Government purchasing power

Subsidies and tax breaks are not the only avenues for public officials to shape how technological development unfolds. Another tool — with potentially even greater impact — is government’s massive purchasing power.
Each year, local, state and federal governments buy $2 trillion of services, manufactured equipment and infrastructure. That’s equal to 12 percent of the nation’s gross domestic product. Many U.S.-based companies look to cities and states across the country as repeat customers who support their profits worldwide.
Consensus is growing that public purchasing power should be used to reach social and economic goals. U.S. and European cities have begun to adopt this approach — known as inclusive or "sustainable" procurement — to ensure triple bottom line benefits to communities and workers from government contracts with manufacturers, service providers and construction companies. Similarly, public officials can bring the government’s considerable economic weight to bear to ensure that new technologies benefit the workers and communities who are paying for them.

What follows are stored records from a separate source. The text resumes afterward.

omit [CommSemiring k] in
/-- **Depth is monotone along references**: if gate `i` refers to gate `i' < i`, then
`prodWeight G[i] + ds[i'] ≤ ds[i]`. [cite: LST2021, §2] -/
theorem getD_gateWDepths_le_of_mem_args (G : List (Gate k σ)) {i : ℕ} (hi : i < G.length) {i' : ℕ}
    (hi' : i' < i) (hmem : Operand.gate i' ∈ G[i].args) :
    prodWeight G[i] + (gateWDepths prodWeight G).getD i' 0 ≤ (gateWDepths prodWeight G).getD i 0 := by
  rw [getD_gateWDepths prodWeight G hi, Gate.depthAgainst]
  refine Nat.add_le_add_left ?_ _
  have : (gateWDepths prodWeight G).getD i' 0 =
      Operand.depthIn ((gateWDepths prodWeight G).take i) (Operand.gate i' : Operand k σ) := by
    simp only [Operand.depthIn, List.getD_eq_getElem?_getD, List.getElem?_take_of_lt hi']
  rw [this]
  exact le_foldr_max_of_mem (List.mem_map.mpr ⟨_, hmem, rfl⟩)

omit [CommSemiring k] in
/-- Depth entries are at most the index plus one. [cite: LST2021, §2] -/
theorem getD_gateWDepths_le_succ (G : List (Gate k σ)) :
    ∀ i : ℕ, (gateWDepths prodWeight G).getD i 0 ≤ i + 1 := by
  intro i
  induction i using Nat.strong_induction_on with
  | _ i ih =>
    by_cases hi : i < G.length
    · rw [getD_gateWDepths prodWeight G hi, Gate.depthAgainst]
      have hpw : prodWeight G[i] ≤ 1 := by unfold prodWeight; split_ifs <;> simp
      have hmax : ((G[i].args.map (Operand.depthIn ((gateWDepths prodWeight G).take i))).foldr max 0) ≤ i := by
        refine foldr_max_le fun x hx => ?_
        obtain ⟨u, -, rfl⟩ := List.mem_map.mp hx
        cases u with
        | var _ => exact Nat.zero_le _
        | const _ => exact Nat.zero_le _
        | gate j =>
            simp only [Operand.depthIn]
            by_cases hj : j < i
            · simp only [List.getD_eq_getElem?_getD, List.getElem?_take_of_lt hj]; exact (ih j hj).trans hj
            · rw [List.getD_eq_default _ _ (by rw [List.length_take]; omega)]; exact Nat.zero_le _
      omega
    · rw [List.getD_eq_default _ _ (by rw [gateWDepths_length]; omega)]; exact Nat.zero_le _

/-! ### Bands -/

/-- The band of gate `i` for band width `kk`: `(ds[i] - 1) / kk`, so band `b ≥ 1` holds the
depth entries in `(b·kk, (b+1)·kk]` and band `0` those in `[0, kk]`.
[cite: LimayeSrinivasanTavenas2025, Lemma 20] -/
def bandOf (kk : ℕ) (ds : List ℕ) (i : ℕ) : ℕ := (ds.getD i 0 - 1) / kk

/-- Band arithmetic: an entry in band `b` is `≤ (b+1)·kk` and, if `b ≥ 1`, `≥ b·kk + 1`. -/
theorem bandOf_bounds {kk : ℕ} (hk : 0 < kk) (ds : List ℕ) (i : ℕ) :
    ds.getD i 0 ≤ (bandOf kk ds i + 1) * kk ∧ bandOf kk ds i * kk ≤ ds.getD i 0 - 1 := by
  unfold bandOf
  constructor
  · have := Nat.lt_succ_iff.mpr (le_refl ((ds.getD i 0 - 1) / kk))
    have h2 : ds.getD i 0 - 1 < ((ds.getD i 0 - 1) / kk + 1) * kk := by
      rw [Nat.add_mul, Nat.one_mul]
      have := Nat.div_mul_le_self (ds.getD i 0 - 1) kk
      have := Nat.mod_lt (ds.getD i 0 - 1) hk
      have := Nat.div_add_mod (ds.getD i 0 - 1) kk
      rw [Nat.mul_comm] at this
      omega
    omega
  · exact Nat.div_mul_le_self _ _

/-- Bands are monotone in the depth entry. -/
theorem bandOf_mono (kk : ℕ) (ds : List ℕ) {i i' : ℕ} (h : ds.getD i' 0 ≤ ds.getD i 0) :
    bandOf kk ds i' ≤ bandOf kk ds i := by
  unfold bandOf
  exact Nat.div_le_div_right (by omega)

/-! ### The band block -/

section Block

variable (kk b n d : ℕ) (ds : List ℕ) (vals : List (MvPolynomial σ k))

/-- Lift of an operand of gate `i` into the band-`b` block: variables are kept (left summand),
references to lower-band gates `i' < i` are redirected to the component-sum gate `s_{i'}` (index
`i'`), references to same-band gates `i'` to their copy at index `n + i'`, and junk references
(`i' ≥ i`) become the constant `0` (their value in the original circuit).
[cite: LimayeSrinivasanTavenas2025, Lemma 20] -/
def liftOp (i : ℕ) : Operand k σ → Operand k (σ ⊕ (Fin n × Fin d))
  | .var x => .var (Sum.inl x)
  | .const c => .const c
  | .gate i' => if i' < i then (if bandOf kk ds i' < b then .gate i' else .gate (n + i')) else .const 0

/-- Lift of gate `i`: kept (operands lifted) if it lies in band `b`, blanked otherwise.
[cite: LimayeSrinivasanTavenas2025, Lemma 20] -/
def liftGate (i : ℕ) : Gate k σ → Gate k (σ ⊕ (Fin n × Fin d))
  | .sum args => if bandOf kk ds i = b then .sum (args.map fun a => (a.1, liftOp kk b n d ds i a.2))
      else .sum []
  | .prod us => if bandOf kk ds i = b then .prod (us.map (liftOp kk b n d ds i)) else .sum []

/-- The component-sum gate of gate `i`: `coeff₀(val_i) · 1 + Σ_{e<d} y_{i,e}` (the placeholder
`y_{i,e}` stands for the degree-`(e+1)` component of `val_i`). [cite: LimayeSrinivasanTavenas2025, Lemma 20] -/
noncomputable def sGate (i : Fin n) : Gate k (σ ⊕ (Fin n × Fin d)) :=
  .sum ((coeff 0 (vals.getD i 0), .const 1) ::
    (List.finRange d).map fun e => ((1 : k), .var (Sum.inr (i, e))))

/-- The `n` component-sum gates. -/
noncomputable def sGates : List (Gate k (σ ⊕ (Fin n × Fin d))) := (List.finRange n).map (sGate n d vals)

/-- The band-`b` block of a prefix `G'` of the circuit: the component-sum gates followed by the
lifted gates of `G'`. [cite: LimayeSrinivasanTavenas2025, Lemma 20] -/
noncomputable def bandBlock (G' : List (Gate k σ)) : List (Gate k (σ ⊕ (Fin n × Fin d))) :=
  sGates n d vals ++ G'.mapIdx (liftGate kk b n d ds)

/-- Length of the component-sum part. -/
@[simp] theorem length_sGates : (sGates n d vals : List (Gate k (σ ⊕ (Fin n × Fin d)))).length = n := by
  simp [sGates]

/-- Length of the band block. -/
@[simp] theorem length_bandBlock (G' : List (Gate k σ)) :
    (bandBlock kk b n d ds vals G').length = n + G'.length := by
  simp [bandBlock, List.length_mapIdx]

When tax dollars are used to purchase new equipment that automates work previously done by people, governments should insist that the sellers identify the jobs that will be eliminated and the new jobs that potentially will be created. Then the purchasing officials can determine which skills have become obsolete and which new skills the existing workforce can be trained in. Moreover, public officials can embed criteria in the purchase of the item beyond standard price and quality. Will the item be manufactured in the community or state? Will the manufacturing process create new jobs? Will those jobs pay a living wage? Will the employer respect workers’ rights?

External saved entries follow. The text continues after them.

import Literature.AlgebraicTopology.Homotopy.WeaklyContractibleManifold
import Literature.AlgebraicTopology.SingularHomology.HurewiczVanishing
import Literature.AlgebraicTopology.SingularHomology.HurewiczVanishingProofs
import Literature.AlgebraicTopology.SingularHomology.HomotopyAdditionProofs
import HarnessLib

/-!
# Whitehead–Hurewicz for manifolds: proofs (reductions of the named fact to the Hurewicz leaf)

Topic `Literature/AlgebraicTopology/Homotopy`, sibling proof file of `WhiteheadContractible.lean`,
whose named fact `Literature.AlgebraicTopology.Homotopy.Manifold.contractibleSpace_of_simplyConnected_of_acyclic`
(Bredon, *Topology and Geometry* (1993), VII Cor. 10.11 with Milnor 1959, Cor. 1: a simply
connected Hausdorff second countable topological `n`-manifold with `Hₖ(M; ℤ) = 0` for `k ≥ 1` is
contractible) is to be discharged here. State of the discharge:

* the "Whitehead + Milnor" half is PROVED in the tree without any named fact:
  `Literature.AlgebraicTopology.Homotopy.Manifold.contractibleSpace_of_subsingleton_homotopyGroup`
  (`WeaklyContractibleManifold.lean`: a weakly contractible manifold is contractible, by a direct
  chart-by-chart grid construction);
* the remaining input is the Hurewicz theorem in its **vanishing form**
  `Literature.AlgebraicTopology.SingularHomology.hurewicz_subsingleton` (`HurewiczVanishing.lean`;
  Hatcher, *Algebraic Topology* (2002), Thm. 4.32 at the zero group), a named fact weaker than the
  isomorphism clause `hurewicz_iso` used by the earlier reduction
  `Manifold.contractibleSpace_of_simplyConnected_of_acyclic_of_hurewicz`.

This file proves the reduction to that weaker leaf, and then the fact itself:

* `Literature.AlgebraicTopology.Homotopy.Manifold.contractibleSpace_of_simplyConnected_of_acyclic_of_hurewiczSubsingleton`:
  `hurewicz_subsingleton → Manifold.contractibleSpace_of_simplyConnected_of_acyclic`;
* `Literature.AlgebraicTopology.Homotopy.Manifold.contractibleSpace_of_simplyConnected_of_acyclic_holds`:
  **the named fact is DISCHARGED** — `hurewicz_subsingleton` follows from
  `SingularHomology.hurewicz_subsingleton_of_homotopyAddition` (`HurewiczVanishingProofs.lean`:
  Spanier's proof of the Hurewicz theorem from the Eilenberg retraction,
  `EilenbergRetractionProofs.lean`, given homotopy addition data) fed with
  `SingularHomology.homotopyAddition_holds` (`HomotopyAdditionProofs.lean`, the homotopy addition
  theorem; the tree also proves the same nullity for compactly supported spheres,
  `CSphere.prod_toClass_hat_face`, `SimplexBoundaryProduct.lean`). No named fact remains in
  the closure.

## References

* G. E. Bredon, *Topology and Geometry*, GTM 139 (1993), Ch. VII, Cor. 10.10, Cor. 10.11
  (printed p. 479). [Bredon1993]
* A. Hatcher, *Algebraic Topology*, CUP (2002), §4.2, Thm. 4.32. [HatcherAT2002]
* J. Milnor, *On spaces having the homotopy type of a CW-complex*, Trans. AMS 90 (1959), Cor. 1.
  [Milnor1959]
-/

noncomputable section

open CategoryTheory Limits
open scoped Topology

universe u

namespace Literature.AlgebraicTopology.Homotopy

namespace Manifold

/-- **The Whitehead–Hurewicz recognition principle for manifolds, GIVEN only the vanishing form
of the Hurewicz theorem.** The named fact `Manifold.contractibleSpace_of_simplyConnected_of_acyclic`
(Bredon 1993, VII Cor. 10.11 with Milnor 1959, Cor. 1) follows from
`SingularHomology.hurewicz_subsingleton` (Hatcher 2002, Thm. 4.32 at `Hₙ = 0`; Bredon VII
Cor. 10.10): a simply connected acyclic space then has all homotopy groups trivial
(`SingularHomology.subsingleton_homotopyGroup_of_isZero_singularHomology_of_subsingleton`), and a
weakly contractible manifold is contractible (`contractibleSpace_of_subsingleton_homotopyGroup`,
proved). [cite: Bredon1993, Ch. VII Cor. 10.10 and Cor. 10.11] -/
theorem contractibleSpace_of_simplyConnected_of_acyclic_of_hurewiczSubsingleton
    (h : SingularHomology.hurewicz_subsingleton.{u}) :
    Manifold.contractibleSpace_of_simplyConnected_of_acyclic.{u} := by
  intro n M _ _ _ _ _ hac
  exact contractibleSpace_of_subsingleton_homotopyGroup n M
    (SingularHomology.subsingleton_homotopyGroup_of_isZero_singularHomology_of_subsingleton h hac)

end Manifold

/-- **Bredon 1993, VII Cor. 10.11 with Milnor 1959, Cor. 1 — DISCHARGED.** A simply connected
Hausdorff second countable topological `n`-manifold with `Hₖ(M; ℤ) = 0` for all `k ≥ 1` is
contractible: `π₁ = 0` and `H̃_* = 0` give `π_* = 0` by the Hurewicz vanishing theorem (Bredon VII
Cor. 10.10; here `SingularHomology.hurewicz_subsingleton_of_homotopyAddition` — the Eilenberg
retraction argument — with `SingularHomology.homotopyAddition_holds`), and a weakly contractible
manifold is contractible (`contractibleSpace_of_subsingleton_homotopyGroup`, which replaces
Whitehead's theorem plus Milnor's CW-type theorem in Bredon's proof of Cor. 10.11 by a direct
chart-by-chart construction). [cite: Bredon1993, Ch. VII Cor. 10.10 and Cor. 10.11 (p. 479)] -/
theorem Manifold.contractibleSpace_of_simplyConnected_of_acyclic_holds :
    Manifold.contractibleSpace_of_simplyConnected_of_acyclic.{u} :=
  Manifold.contractibleSpace_of_simplyConnected_of_acyclic_of_hurewiczSubsingleton
    (SingularHomology.hurewicz_subsingleton_of_homotopyAddition SingularHomology.homotopyAddition_holds)

end Literature.AlgebraicTopology.Homotopy

end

In the climate technology field, cities and states have used this kind of framework to ensure that the transition to a clean economy creates good jobs and minimizes the negative impacts on frontline fossil fuel workers. For example, the Chicago City Council recently adopted a resolution committing to the replacement of fossil fuel dependent machinery (such as diesel buses) with clean energy equipment. Mindful of the potential negative impact on existing fossil fuel workers, the City Council resolved to “leverage the City's purchasing power to invest in companies committed to recruiting, hiring, and retaining historically disadvantaged workers and displaced fossil fuel workers to manufacture clean energy infrastructure and equipment at a prevailing wage with comprehensive benefits.”
Of course, companies that object to answering questions about the impact of new technology on jobs and workers as posed in a government’s procurement framework or as part of a tech impact assessment could simply decide to forgo public resources, like Amazon recently did in New York, and seek private capital elsewhere.

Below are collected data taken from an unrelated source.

import Mathlib
import Summits.QuantumAdvantage.QuantumAdvantage.Theorems.AbsorptionDialB

set_option linter.dupNamespace false

/-!
# AbsorptionDial (C) — the exchange rate, pointwise, and the first open rung (cell decomp-qadv, lens 4, g14 rev 3)

Prop-definition-free continuation of `AbsorptionDialA`/`AbsorptionDialB` (supports of item stmt-QuantumAdvantage-26994 ≡
26767):

* `two_pow_le_losers_of_noPerfect` — **the exchange rate «degree buys losses», pointwise**: if no strategy of cut
  degree `≤ D` on `ℓ ≥ 1` bits wins on every input and `d + 2kd + 1 ≤ D`, then EVERY strategy of cut degree `≤ d` on
  `k + ℓ` bits loses on at least `2^k` inputs (contrapositive of `perfect_of_few_losses_prefix`);
* `quarter_schedule`, `two_pow_quarter_le_losers_of_sqrtNoPerfect` — **the first open rung of the loss-count ladder**:
  exactness at cut degree `√n` (for large `n`, no strategy of cut degree `≤ ⌊√n⌋` wins everywhere) ⟹ every strategy of
  cut degree `≤ (log₂ n)^C` loses on at least `2^(⌊n^{1/4}⌋)` inputs, for every `C` and large `n` (prefix `k = ⌊n^{1/4}⌋`,
  window `ℓ = n − k`, budget `√ℓ ≥ k² − 1 ≥ (log₂ n)^C (2k+1) + 1` via `log₂ n ≤ 7 log₂ k`).

0 sorry; axioms standard; no `instance`, no `notation`, no `native_decide`.
-/

open Finset
open Literature.Computability.MetaComplexity Literature.Computability.MetaComplexity.Smolensky
open Summit.QuantumAdvantage.AdviceFreeQNC0

namespace Summit.QuantumAdvantage.QuantumAdvantage.Theorems.AbsorptionDial

variable {p : ℕ} [Fact p.Prime]

/-! ## The exchange rate, pointwise -/

/-- **THE EXCHANGE RATE (pointwise): degree buys losses.**  If NO strategy of cut degree `≤ D` on `ℓ ≥ 1` bits is perfect,
then every strategy of cut degree `≤ d` on `k + ℓ` bits with `d + 2kd + 1 ≤ D` loses on at least `2^k` inputs
(fewer losses ⟹ a loss-free prefix fibre ⟹ an absorbed perfect strategy of degree `≤ d + 2kd + 1 ≤ D` on `ℓ` bits). -/
theorem two_pow_le_losers_of_noPerfect {k ℓ d D : ℕ} (hℓ : 1 ≤ ℓ)
    (hNP : ∀ (c' : ℕ) (y' : Fin (ℓ + 1) → (Fin ℓ → Bool) → Bool),
      (∀ g, HasDegF p (y' g) D) → ∃ w, ringWinU c' y' w = false)
    (hsched : d + (2 * (k * d) + 1) ≤ D) (c : ℕ) (y : Fin (k + ℓ + 1) → (Fin (k + ℓ) → Bool) → Bool)
    (hy : ∀ g, HasDegF p (y g) d) :
    2 ^ k ≤ (univ.filter fun u : Fin (k + ℓ) → Bool => ringWinU c y u = false).card := by
  by_contra hlt
  rw [not_le] at hlt
  obtain ⟨c', y', hy', hperf⟩ := perfect_of_few_losses_prefix (k := k) (ℓ := ℓ) hℓ c y hy hlt
  have hdeg : ∀ g, HasDegF p (y' g) D := fun g => by
    have h := hy' g
    unfold HasDegF at h ⊢
    exact lowDeg_mono hsched h
  obtain ⟨w, hw⟩ := hNP c' y' hdeg
  rw [hperf w] at hw
  exact Bool.noConfusion hw


/-! ## The first open rung: exactness at degree `√n` buys `2^(n^{1/4})` losses -/

/-- growth: `(7·log₂ r)^C · (2r+1) + 2 ≤ r²` for large `r`. -/
theorem quarter_schedule (C : ℕ) : ∃ r₀ : ℕ, ∀ r ≥ r₀, (7 * Nat.log 2 r) ^ C * (2 * r + 1) + 2 ≤ r ^ 2 := by
  obtain ⟨L₀, hL₀⟩ := const_mul_pow_le_two_pow (3 * 7 ^ C + 2) C
  refine ⟨2 ^ (max L₀ 1), fun r hr => ?_⟩
  have hr0 : r ≠ 0 := by have := Nat.one_le_two_pow (n := max L₀ 1); omega
  have hr1 : 1 ≤ r := Nat.one_le_iff_ne_zero.mpr hr0
  set L := Nat.log 2 r with hL
  have hLge : max L₀ 1 ≤ L := Nat.le_log_of_pow_le one_lt_two hr
  have hL1 : 1 ≤ L := le_trans (le_max_right _ _) hLge
  have h2L : 2 ^ L ≤ r := Nat.pow_log_le_self 2 hr0
  have hmain : (3 * 7 ^ C + 2) * L ^ C ≤ r := (hL₀ L (le_trans (le_max_left _ _) hLge)).trans h2L
  have hLC : 1 ≤ L ^ C := Nat.one_le_pow _ _ hL1
  calc (7 * L) ^ C * (2 * r + 1) + 2
      ≤ (7 * L) ^ C * (3 * r) + 2 * r := by
        have : (7 * L) ^ C * (2 * r + 1) ≤ (7 * L) ^ C * (3 * r) := Nat.mul_le_mul_left _ (by omega)
        omega
    _ = (3 * 7 ^ C * L ^ C + 2) * r := by rw [mul_pow]; ring
    _ ≤ ((3 * 7 ^ C + 2) * L ^ C) * r := by
        apply Nat.mul_le_mul_right
        nlinarith
    _ ≤ r * r := Nat.mul_le_mul_right _ hmain
    _ = r ^ 2 := (sq r).symm

/-- **degree `√n` exactness ⟹ `2^(n^{1/4})` losses (hypothesis spelled out).**  If for `m ≥ n₁` no strategy of cut
degree `≤ √m` on `m` bits wins on every input, then for every `C`, for large `n`, every strategy of cut degree
`≤ (log₂ n)^C` loses on at least `2^(⌊n^{1/4}⌋)` inputs — the exchange rate `two_pow_le_losers_of_noPerfect` with prefix
`k = n^{1/4}`, window `ℓ = n − k` and budget `√ℓ ≥ k² − 1 ≥ (log₂ n)^C (2k+1) + 1`. -/
theorem two_pow_quarter_le_losers_of_sqrtNoPerfect (n₁ : ℕ)
    (hn₁ : ∀ m ≥ n₁, ∀ (c' : ℕ) (y' : Fin (m + 1) → (Fin m → Bool) → Bool),
      (∀ g, HasDegF p (y' g) (Nat.sqrt m)) → ∃ w, ringWinU c' y' w = false)
    (C : ℕ) : ∃ n₀ : ℕ, ∀ n ≥ n₀, ∀ c : ℕ, ∀ y : Fin (n + 1) → (Fin n → Bool) → Bool,
      (∀ g, HasDegF p (y g) ((Nat.log 2 n) ^ C)) →
        2 ^ (Nat.sqrt (Nat.sqrt n)) ≤ (univ.filter fun u : Fin n → Bool => ringWinU c y u = false).card := by
  obtain ⟨r₀, hr₀⟩ := quarter_schedule C
  refine ⟨max ((max r₀ 2) ^ 4) (2 * n₁ + 2), fun n hn c y hy => ?_⟩
  show 2 ^ (Nat.sqrt (Nat.sqrt n)) ≤ _
  obtain ⟨r, hr⟩ : ∃ r, r = Nat.sqrt (Nat.sqrt n) := ⟨_, rfl⟩
  rw [← hr]
  have hn4 : (max r₀ 2) ^ 4 ≤ n := le_trans (le_max_left _ _) hn
  have hn2 : 2 * n₁ + 2 ≤ n := le_trans (le_max_right _ _) hn
  -- `r ≥ max r₀ 2`
  have hrge : max r₀ 2 ≤ r := by
    rw [hr, Nat.le_sqrt', Nat.le_sqrt', ← pow_mul]
    exact hn4
  have hr2 : 2 ≤ r := le_trans (le_max_right _ _) hrge
  have hrr₀ : r₀ ≤ r := le_trans (le_max_left _ _) hrge
  -- `(r²)² ≤ n < (r+1)^4`
  have hr2n : r ^ 2 ≤ Nat.sqrt n := Nat.le_sqrt'.1 (le_of_eq hr)
  have hr4n : (r ^ 2) ^ 2 ≤ n := Nat.le_sqrt'.1 hr2n
  have hnlt : n < ((r + 1) ^ 2) ^ 2 := by
    have h1 : Nat.sqrt n < (r + 1) ^ 2 := hr ▸ Nat.lt_succ_sqrt' (Nat.sqrt n)
    have h2 : n < (Nat.sqrt n + 1) ^ 2 := Nat.lt_succ_sqrt' n
    exact lt_of_lt_of_le h2 (Nat.pow_le_pow_left h1 2)
  -- `log₂ n ≤ 7 · log₂ r`
  set L := Nat.log 2 r with hL
  have hL1 : 1 ≤ L := Nat.le_log_of_pow_le one_lt_two (by simpa using hr2)
  have hrlt : r < 2 ^ (L + 1) := Nat.lt_pow_succ_log_self one_lt_two r
  have hn0 : n ≠ 0 := by omega
  have hlogn : Nat.log 2 n ≤ 7 * L := by
    have h0 : (r + 1) ^ 2 ≤ (2 ^ (L + 1)) ^ 2 := Nat.pow_le_pow_left (by omega) 2
    have h1 : ((r + 1) ^ 2) ^ 2 ≤ 2 ^ ((L + 1) * 4) :=
      calc ((r + 1) ^ 2) ^ 2 ≤ ((2 ^ (L + 1)) ^ 2) ^ 2 := Nat.pow_le_pow_left h0 2
        _ = 2 ^ ((L + 1) * 4) := by ring
    have h3 := Nat.log_lt_of_lt_pow hn0 (lt_of_lt_of_le hnlt h1)
    omega
  -- split `n = r + ℓ`
  have hrn : 2 * r ≤ n := by nlinarith
  obtain ⟨ℓ, rfl⟩ : ∃ ℓ, n = r + ℓ := ⟨n - r, by omega⟩
  have hℓ1 : 1 ≤ ℓ := by omega
  have hℓn₁ : n₁ ≤ ℓ := by omega
  -- the schedule: `d(2r+1) + 1 ≤ r² − 1 ≤ √ℓ`
  -- `s + 1 = r²`, `s ≤ √ℓ`
  obtain ⟨s, hs⟩ : ∃ s, r ^ 2 = s + 1 := ⟨r ^ 2 - 1, by
    have : 1 ≤ r ^ 2 := Nat.one_le_pow _ _ (by omega); omega⟩
  have hsq : s ≤ Nat.sqrt ℓ := by
    rw [Nat.le_sqrt']
    have h1 : (s + 1) ^ 2 ≤ r + ℓ := hs ▸ hr4n
    have h2 : r ≤ s + 1 := by nlinarith
    nlinarith
  have hd : (Nat.log 2 (r + ℓ)) ^ C ≤ (7 * L) ^ C := Nat.pow_le_pow_left hlogn C
  have hsched : (Nat.log 2 (r + ℓ)) ^ C + (2 * (r * (Nat.log 2 (r + ℓ)) ^ C) + 1) ≤ Nat.sqrt ℓ := by
    have h1 : (7 * L) ^ C * (2 * r + 1) + 2 ≤ s + 1 := hs ▸ hL ▸ hr₀ r hrr₀
    have h2 : (Nat.log 2 (r + ℓ)) ^ C + (2 * (r * (Nat.log 2 (r + ℓ)) ^ C) + 1)
        = (Nat.log 2 (r + ℓ)) ^ C * (2 * r + 1) + 1 := by ring
    rw [h2]
    have h3 : (Nat.log 2 (r + ℓ)) ^ C * (2 * r + 1) ≤ (7 * L) ^ C * (2 * r + 1) :=
      Nat.mul_le_mul_right _ hd
    omega
  exact two_pow_le_losers_of_noPerfect hℓ1 (hn₁ ℓ hℓn₁) hsched c y hy


end Summit.QuantumAdvantage.QuantumAdvantage.Theorems.AbsorptionDial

It’s worth recalling that many of the world’s game-changing innovations, including the internet itself, have been seeded, funded and then developed by public spending. The same holds true today. In exchange for such generous taxpayer funding, public officials can and should demand that the tech industries who benefit from such subsidies maximize good job opportunities for workers whose livelihoods they could otherwise destabilize, devalue or destroy.
Workers and communities should not feel that they must accept whatever upheaval emerging technologies throw their way. Nor is rolling back the clock and attempting to block automation, which can provide a range of social and economic benefits, a realistic alternative.
The task for policymakers at the local, state and federal levels is to acknowledge that automation does not happen in a vacuum — it is aided and abetted by public resources. The public has a right to demand a share of the benefits and curb the costly fallout, created by technological change.